▸ **Task brief**:
Repeat only the lines below from the one containing "-- conclusion" through the one containing "exact add_le_add hpert hmodel", inclusive, exactly as written.
/---
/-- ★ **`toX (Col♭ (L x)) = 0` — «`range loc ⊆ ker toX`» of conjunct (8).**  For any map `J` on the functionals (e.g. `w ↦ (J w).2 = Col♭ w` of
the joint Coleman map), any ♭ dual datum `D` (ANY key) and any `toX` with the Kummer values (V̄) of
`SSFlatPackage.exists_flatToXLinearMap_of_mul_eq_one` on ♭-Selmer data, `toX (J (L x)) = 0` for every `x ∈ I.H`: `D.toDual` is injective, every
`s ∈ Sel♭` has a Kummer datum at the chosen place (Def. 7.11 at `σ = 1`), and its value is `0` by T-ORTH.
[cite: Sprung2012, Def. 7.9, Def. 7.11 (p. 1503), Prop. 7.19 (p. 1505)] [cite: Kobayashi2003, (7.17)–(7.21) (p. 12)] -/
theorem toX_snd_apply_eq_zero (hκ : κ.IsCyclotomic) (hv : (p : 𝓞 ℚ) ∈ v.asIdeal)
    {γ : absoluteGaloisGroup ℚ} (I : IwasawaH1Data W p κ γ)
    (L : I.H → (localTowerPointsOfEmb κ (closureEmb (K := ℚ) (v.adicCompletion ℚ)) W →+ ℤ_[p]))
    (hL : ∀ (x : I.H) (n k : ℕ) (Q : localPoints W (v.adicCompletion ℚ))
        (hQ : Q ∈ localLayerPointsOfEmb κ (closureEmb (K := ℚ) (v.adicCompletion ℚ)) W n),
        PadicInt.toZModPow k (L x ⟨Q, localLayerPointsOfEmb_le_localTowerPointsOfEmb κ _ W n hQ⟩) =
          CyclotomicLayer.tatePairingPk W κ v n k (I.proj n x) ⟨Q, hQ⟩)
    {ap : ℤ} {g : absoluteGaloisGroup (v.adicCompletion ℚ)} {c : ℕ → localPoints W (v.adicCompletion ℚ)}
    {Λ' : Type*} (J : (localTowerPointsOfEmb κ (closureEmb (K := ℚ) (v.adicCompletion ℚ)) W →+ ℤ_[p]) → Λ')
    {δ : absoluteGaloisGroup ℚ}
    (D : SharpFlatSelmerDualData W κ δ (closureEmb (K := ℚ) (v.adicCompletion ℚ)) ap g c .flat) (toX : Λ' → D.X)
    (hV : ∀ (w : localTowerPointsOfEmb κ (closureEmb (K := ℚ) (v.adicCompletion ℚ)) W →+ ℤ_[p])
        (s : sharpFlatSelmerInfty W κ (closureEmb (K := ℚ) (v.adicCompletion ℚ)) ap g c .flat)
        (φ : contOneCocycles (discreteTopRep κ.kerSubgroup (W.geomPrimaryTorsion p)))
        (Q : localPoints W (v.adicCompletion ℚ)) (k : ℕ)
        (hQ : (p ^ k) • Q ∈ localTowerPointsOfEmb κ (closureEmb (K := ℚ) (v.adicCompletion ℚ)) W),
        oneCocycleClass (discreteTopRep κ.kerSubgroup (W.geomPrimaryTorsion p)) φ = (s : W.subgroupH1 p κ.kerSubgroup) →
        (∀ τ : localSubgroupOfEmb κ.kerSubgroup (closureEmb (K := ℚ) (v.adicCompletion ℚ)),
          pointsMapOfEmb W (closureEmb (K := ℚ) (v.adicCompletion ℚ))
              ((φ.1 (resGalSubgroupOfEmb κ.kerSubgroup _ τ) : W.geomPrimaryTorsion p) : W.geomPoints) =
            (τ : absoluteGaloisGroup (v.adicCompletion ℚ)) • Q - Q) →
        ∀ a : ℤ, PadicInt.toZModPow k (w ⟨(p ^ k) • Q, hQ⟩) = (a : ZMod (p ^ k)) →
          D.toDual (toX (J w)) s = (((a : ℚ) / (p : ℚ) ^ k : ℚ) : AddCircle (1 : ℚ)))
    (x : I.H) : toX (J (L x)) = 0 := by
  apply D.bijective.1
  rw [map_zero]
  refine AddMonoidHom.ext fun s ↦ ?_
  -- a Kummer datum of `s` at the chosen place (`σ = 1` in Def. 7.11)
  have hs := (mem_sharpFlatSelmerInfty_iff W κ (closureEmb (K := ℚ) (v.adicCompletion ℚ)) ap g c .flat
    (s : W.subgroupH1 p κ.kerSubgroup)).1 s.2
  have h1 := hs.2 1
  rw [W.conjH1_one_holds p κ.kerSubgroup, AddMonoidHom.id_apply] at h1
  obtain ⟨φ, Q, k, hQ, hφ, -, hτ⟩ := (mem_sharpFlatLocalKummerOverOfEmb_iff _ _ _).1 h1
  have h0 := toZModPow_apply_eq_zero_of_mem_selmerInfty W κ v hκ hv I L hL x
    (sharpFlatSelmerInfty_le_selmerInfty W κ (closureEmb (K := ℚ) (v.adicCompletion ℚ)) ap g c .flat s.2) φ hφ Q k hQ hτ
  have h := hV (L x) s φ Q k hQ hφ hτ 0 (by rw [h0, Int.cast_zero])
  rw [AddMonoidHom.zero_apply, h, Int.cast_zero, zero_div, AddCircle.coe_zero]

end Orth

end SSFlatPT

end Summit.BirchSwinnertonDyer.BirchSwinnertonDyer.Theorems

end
\---
/---
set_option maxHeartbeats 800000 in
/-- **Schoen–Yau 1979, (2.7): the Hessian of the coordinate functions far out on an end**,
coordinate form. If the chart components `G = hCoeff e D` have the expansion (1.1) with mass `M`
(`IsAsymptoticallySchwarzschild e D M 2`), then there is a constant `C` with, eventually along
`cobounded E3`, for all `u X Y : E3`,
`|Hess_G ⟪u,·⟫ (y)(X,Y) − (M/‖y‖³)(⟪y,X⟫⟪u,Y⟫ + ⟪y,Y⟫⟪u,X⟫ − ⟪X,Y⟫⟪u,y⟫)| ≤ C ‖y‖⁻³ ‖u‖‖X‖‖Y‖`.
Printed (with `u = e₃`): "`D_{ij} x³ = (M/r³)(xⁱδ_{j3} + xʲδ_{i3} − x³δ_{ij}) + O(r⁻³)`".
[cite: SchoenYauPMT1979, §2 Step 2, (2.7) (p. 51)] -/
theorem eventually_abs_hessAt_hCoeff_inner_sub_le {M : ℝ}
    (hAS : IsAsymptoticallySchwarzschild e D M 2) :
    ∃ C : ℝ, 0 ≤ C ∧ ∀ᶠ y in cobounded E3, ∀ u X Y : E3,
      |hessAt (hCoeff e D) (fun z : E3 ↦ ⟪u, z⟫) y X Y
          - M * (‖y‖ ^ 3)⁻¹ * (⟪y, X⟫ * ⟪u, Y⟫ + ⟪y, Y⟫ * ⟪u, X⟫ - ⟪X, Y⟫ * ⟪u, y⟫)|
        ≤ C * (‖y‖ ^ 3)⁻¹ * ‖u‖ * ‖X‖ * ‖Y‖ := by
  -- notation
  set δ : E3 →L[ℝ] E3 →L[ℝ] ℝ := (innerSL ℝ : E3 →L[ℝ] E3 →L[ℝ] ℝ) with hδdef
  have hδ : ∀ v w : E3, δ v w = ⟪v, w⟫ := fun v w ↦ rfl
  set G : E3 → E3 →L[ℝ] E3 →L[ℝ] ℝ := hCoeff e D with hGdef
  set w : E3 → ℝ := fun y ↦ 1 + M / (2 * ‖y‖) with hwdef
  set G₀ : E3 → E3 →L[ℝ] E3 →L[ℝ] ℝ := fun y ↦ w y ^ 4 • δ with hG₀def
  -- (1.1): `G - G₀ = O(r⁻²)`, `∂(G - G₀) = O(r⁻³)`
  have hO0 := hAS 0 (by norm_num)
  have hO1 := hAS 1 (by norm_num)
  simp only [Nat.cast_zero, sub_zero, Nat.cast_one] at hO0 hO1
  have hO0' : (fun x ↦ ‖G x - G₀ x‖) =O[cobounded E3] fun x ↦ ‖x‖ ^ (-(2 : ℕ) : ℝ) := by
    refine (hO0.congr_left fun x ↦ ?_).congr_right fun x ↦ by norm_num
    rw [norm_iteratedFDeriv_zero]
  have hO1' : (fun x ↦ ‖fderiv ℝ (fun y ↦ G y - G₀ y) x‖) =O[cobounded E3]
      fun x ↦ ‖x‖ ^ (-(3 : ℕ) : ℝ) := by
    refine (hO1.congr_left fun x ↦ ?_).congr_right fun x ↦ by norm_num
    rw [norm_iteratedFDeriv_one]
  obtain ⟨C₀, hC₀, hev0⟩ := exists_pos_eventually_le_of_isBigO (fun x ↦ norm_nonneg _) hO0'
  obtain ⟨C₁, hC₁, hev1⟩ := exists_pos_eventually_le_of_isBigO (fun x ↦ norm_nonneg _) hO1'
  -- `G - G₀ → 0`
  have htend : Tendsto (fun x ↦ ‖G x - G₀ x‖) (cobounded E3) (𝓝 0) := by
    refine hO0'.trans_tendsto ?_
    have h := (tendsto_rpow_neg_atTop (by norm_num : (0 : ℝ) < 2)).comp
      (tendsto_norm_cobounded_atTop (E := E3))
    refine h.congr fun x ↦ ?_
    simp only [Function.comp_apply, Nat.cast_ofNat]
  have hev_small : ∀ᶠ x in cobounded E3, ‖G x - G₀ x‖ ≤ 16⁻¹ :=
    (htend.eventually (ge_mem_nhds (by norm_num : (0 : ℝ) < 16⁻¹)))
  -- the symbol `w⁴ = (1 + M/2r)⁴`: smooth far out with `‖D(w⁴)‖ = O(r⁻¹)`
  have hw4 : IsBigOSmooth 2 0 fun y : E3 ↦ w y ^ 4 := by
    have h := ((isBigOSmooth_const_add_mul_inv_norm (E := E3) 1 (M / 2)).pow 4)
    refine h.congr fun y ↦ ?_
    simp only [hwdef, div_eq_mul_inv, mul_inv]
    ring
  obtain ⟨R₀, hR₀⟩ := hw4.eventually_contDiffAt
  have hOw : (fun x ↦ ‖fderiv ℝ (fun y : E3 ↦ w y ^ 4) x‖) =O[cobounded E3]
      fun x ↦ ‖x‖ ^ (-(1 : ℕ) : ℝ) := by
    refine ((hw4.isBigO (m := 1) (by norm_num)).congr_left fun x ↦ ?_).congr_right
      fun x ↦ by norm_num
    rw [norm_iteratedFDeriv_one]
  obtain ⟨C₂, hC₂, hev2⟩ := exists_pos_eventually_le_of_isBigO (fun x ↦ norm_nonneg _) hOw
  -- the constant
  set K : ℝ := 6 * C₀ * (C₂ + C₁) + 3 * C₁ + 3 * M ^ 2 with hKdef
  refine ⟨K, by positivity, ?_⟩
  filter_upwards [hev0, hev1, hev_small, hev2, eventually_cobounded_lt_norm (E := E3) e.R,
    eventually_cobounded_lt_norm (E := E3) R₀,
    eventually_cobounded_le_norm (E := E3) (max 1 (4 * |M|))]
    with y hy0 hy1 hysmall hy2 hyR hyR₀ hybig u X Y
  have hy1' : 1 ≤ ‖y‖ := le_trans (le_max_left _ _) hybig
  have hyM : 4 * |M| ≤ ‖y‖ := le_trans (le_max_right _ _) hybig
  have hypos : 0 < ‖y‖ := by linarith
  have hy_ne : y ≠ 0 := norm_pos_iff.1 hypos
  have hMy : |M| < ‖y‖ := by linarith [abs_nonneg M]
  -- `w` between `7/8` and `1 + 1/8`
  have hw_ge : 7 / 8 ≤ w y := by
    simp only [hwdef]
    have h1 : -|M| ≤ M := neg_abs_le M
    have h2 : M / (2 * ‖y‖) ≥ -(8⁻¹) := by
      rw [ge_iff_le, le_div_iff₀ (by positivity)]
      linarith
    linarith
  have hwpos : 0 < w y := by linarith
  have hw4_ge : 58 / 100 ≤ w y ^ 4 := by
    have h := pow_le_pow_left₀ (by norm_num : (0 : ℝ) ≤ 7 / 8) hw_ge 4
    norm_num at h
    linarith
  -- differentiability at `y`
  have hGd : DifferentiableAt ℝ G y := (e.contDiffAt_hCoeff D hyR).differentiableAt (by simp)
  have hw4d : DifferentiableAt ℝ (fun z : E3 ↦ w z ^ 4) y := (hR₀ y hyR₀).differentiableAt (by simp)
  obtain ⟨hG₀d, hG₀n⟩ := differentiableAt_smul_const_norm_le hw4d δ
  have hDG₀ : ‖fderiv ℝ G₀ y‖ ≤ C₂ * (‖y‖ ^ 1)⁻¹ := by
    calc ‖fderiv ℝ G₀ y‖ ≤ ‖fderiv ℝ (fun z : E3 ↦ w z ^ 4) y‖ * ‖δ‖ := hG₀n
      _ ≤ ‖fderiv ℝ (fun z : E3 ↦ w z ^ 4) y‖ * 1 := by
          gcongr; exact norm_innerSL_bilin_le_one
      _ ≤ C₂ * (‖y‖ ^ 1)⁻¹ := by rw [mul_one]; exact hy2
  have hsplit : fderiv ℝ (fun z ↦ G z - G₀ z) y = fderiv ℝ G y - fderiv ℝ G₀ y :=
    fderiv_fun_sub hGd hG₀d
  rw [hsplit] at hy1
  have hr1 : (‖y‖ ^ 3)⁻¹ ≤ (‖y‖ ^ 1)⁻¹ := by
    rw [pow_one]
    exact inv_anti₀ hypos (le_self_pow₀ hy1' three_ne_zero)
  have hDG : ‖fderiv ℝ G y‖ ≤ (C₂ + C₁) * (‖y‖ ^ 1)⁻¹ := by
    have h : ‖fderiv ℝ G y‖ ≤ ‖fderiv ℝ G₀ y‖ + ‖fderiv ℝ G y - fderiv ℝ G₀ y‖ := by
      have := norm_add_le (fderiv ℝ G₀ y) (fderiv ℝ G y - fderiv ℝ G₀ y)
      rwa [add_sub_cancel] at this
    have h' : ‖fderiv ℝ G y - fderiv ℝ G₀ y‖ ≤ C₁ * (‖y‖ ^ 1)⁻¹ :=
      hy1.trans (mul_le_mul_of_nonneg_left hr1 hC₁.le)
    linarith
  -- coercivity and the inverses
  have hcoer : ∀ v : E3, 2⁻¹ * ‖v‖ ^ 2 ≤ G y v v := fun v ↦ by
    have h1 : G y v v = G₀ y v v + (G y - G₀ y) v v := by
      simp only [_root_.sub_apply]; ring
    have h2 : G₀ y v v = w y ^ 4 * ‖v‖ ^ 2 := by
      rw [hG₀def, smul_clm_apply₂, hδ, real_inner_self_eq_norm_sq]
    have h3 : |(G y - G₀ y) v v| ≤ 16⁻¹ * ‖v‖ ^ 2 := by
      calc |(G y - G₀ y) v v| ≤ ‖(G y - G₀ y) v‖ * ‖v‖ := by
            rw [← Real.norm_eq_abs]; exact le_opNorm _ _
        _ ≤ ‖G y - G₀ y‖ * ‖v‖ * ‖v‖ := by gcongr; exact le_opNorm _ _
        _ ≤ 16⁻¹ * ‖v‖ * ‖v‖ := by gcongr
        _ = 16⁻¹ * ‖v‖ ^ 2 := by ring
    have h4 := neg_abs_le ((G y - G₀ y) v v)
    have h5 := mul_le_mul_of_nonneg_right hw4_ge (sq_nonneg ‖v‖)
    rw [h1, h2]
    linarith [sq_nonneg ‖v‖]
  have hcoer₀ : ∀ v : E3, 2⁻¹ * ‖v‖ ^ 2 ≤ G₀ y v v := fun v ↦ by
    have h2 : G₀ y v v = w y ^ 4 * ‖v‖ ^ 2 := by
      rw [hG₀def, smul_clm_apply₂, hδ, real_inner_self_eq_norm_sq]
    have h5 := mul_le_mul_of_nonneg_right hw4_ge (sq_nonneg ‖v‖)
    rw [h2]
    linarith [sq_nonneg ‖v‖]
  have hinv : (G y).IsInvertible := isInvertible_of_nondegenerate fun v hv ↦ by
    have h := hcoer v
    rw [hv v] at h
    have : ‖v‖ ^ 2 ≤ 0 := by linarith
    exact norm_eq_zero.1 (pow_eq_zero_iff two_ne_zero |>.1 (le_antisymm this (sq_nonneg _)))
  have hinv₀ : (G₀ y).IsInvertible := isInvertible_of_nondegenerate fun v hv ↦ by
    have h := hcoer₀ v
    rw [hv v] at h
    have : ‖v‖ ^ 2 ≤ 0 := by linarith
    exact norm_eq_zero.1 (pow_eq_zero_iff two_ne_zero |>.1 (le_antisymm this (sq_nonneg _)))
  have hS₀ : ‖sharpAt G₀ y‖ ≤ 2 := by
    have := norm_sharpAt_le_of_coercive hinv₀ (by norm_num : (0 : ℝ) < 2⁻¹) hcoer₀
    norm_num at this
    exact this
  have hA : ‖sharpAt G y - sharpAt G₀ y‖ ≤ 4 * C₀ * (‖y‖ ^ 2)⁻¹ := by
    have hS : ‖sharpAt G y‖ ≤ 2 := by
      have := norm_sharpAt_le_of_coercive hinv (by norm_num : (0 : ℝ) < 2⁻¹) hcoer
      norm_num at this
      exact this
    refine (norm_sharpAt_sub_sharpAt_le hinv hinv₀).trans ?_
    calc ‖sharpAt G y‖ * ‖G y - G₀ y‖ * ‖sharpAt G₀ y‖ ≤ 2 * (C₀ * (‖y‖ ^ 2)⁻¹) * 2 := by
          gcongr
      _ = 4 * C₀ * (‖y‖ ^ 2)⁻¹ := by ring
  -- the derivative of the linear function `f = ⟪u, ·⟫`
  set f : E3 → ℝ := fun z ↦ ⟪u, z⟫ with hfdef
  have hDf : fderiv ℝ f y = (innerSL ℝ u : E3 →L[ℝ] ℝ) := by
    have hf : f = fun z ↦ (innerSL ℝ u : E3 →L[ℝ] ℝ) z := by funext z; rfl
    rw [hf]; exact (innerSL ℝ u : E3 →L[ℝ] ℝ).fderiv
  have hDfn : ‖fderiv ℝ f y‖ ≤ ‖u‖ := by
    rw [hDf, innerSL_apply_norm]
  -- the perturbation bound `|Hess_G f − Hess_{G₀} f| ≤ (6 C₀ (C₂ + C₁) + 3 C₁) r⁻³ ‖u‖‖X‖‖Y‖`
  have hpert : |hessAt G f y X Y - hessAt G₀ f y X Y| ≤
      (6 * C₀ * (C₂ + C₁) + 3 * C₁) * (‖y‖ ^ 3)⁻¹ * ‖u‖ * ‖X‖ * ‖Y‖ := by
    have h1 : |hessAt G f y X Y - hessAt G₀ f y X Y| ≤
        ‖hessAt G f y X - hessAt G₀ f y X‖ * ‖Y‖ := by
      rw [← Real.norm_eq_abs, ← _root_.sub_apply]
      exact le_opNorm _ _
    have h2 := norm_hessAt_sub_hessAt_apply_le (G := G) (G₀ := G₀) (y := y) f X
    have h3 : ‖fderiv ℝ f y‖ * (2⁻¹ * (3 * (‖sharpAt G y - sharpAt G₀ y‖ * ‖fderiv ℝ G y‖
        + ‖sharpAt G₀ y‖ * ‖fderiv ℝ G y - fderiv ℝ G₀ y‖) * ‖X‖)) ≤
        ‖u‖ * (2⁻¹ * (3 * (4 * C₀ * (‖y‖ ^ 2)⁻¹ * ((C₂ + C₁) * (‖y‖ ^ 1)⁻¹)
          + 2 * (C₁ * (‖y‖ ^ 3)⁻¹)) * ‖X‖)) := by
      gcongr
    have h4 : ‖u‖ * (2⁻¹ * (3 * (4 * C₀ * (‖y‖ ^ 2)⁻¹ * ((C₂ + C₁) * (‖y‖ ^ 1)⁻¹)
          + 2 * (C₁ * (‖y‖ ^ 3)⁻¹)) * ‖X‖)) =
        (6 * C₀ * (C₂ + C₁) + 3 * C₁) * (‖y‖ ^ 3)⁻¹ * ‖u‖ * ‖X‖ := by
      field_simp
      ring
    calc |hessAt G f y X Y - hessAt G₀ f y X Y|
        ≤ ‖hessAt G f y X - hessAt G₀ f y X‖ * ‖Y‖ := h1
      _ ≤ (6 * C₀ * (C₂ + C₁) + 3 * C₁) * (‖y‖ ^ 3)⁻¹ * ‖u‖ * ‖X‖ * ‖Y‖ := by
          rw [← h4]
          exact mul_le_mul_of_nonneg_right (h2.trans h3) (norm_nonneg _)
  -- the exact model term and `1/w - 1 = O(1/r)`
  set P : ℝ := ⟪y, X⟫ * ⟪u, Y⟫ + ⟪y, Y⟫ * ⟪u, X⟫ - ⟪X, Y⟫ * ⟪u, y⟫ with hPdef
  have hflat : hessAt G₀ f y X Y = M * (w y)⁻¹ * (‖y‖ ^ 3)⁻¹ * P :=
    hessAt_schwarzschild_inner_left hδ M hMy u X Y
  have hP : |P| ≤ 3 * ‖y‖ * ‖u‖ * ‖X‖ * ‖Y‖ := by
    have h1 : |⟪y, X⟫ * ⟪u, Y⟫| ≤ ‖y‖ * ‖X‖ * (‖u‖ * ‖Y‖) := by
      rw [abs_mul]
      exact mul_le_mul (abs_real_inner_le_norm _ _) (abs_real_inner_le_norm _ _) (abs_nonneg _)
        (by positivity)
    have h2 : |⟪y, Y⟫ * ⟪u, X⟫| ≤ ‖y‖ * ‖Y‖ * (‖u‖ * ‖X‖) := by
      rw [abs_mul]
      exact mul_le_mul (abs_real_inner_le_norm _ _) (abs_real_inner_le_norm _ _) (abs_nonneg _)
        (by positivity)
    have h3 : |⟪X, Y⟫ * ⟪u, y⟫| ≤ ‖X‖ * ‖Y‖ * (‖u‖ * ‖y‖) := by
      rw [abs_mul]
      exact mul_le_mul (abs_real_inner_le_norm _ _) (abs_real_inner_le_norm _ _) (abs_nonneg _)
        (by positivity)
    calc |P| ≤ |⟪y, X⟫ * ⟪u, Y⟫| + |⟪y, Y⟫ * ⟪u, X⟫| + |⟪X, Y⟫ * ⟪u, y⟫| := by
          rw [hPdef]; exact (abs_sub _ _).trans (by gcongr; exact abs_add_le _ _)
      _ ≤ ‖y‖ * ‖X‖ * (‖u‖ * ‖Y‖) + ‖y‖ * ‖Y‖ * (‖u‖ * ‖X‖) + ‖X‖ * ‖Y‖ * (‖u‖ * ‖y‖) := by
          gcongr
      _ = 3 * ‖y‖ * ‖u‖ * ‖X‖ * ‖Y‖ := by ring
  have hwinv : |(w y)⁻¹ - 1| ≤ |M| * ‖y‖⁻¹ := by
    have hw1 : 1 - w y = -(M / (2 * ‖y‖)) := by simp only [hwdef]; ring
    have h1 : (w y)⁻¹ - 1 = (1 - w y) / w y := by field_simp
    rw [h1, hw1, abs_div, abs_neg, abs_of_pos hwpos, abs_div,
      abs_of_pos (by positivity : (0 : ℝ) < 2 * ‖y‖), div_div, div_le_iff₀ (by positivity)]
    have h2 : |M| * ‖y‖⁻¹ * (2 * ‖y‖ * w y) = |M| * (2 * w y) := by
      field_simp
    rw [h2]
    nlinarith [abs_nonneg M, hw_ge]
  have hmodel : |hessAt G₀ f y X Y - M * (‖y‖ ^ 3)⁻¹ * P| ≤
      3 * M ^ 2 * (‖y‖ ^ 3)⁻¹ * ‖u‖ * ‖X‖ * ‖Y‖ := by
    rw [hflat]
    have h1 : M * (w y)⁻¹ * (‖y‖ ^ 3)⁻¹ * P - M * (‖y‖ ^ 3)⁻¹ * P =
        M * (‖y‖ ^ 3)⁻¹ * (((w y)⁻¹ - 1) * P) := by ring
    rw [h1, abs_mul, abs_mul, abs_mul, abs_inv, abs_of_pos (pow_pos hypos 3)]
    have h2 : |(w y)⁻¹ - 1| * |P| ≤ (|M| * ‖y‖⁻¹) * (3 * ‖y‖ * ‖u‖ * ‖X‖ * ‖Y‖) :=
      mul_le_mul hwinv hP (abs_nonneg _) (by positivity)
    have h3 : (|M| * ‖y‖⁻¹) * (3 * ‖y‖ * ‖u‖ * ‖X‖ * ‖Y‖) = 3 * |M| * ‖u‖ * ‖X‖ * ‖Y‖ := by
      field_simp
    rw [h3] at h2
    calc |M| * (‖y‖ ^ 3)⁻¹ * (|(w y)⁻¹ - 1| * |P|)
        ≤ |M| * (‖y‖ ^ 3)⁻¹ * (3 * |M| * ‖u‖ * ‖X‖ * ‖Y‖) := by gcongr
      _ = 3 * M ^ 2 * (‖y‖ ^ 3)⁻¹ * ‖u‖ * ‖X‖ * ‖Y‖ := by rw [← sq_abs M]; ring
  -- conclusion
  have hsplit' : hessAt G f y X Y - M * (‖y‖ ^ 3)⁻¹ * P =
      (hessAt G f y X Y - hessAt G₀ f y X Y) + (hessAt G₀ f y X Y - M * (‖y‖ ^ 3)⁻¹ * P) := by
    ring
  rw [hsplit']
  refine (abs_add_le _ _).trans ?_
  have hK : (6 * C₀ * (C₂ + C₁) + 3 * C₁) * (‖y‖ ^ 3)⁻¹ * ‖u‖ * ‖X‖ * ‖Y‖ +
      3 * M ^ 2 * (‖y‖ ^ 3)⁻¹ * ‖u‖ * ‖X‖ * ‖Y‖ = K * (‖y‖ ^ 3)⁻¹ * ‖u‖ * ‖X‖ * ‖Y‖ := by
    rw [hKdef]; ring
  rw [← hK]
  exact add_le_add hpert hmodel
\---
▸ **Task answer**:
  -- conclusion
  have hsplit' : hessAt G f y X Y - M * (‖y‖ ^ 3)⁻¹ * P =
      (hessAt G f y X Y - hessAt G₀ f y X Y) + (hessAt G₀ f y X Y - M * (‖y‖ ^ 3)⁻¹ * P) := by
    ring
  rw [hsplit']
  refine (abs_add_le _ _).trans ?_
  have hK : (6 * C₀ * (C₂ + C₁) + 3 * C₁) * (‖y‖ ^ 3)⁻¹ * ‖u‖ * ‖X‖ * ‖Y‖ +
      3 * M ^ 2 * (‖y‖ ^ 3)⁻¹ * ‖u‖ * ‖X‖ * ‖Y‖ = K * (‖y‖ ^ 3)⁻¹ * ‖u‖ * ‖X‖ * ‖Y‖ := by
    rw [hKdef]; ring
  rw [← hK]
  exact add_le_add hpert hmodel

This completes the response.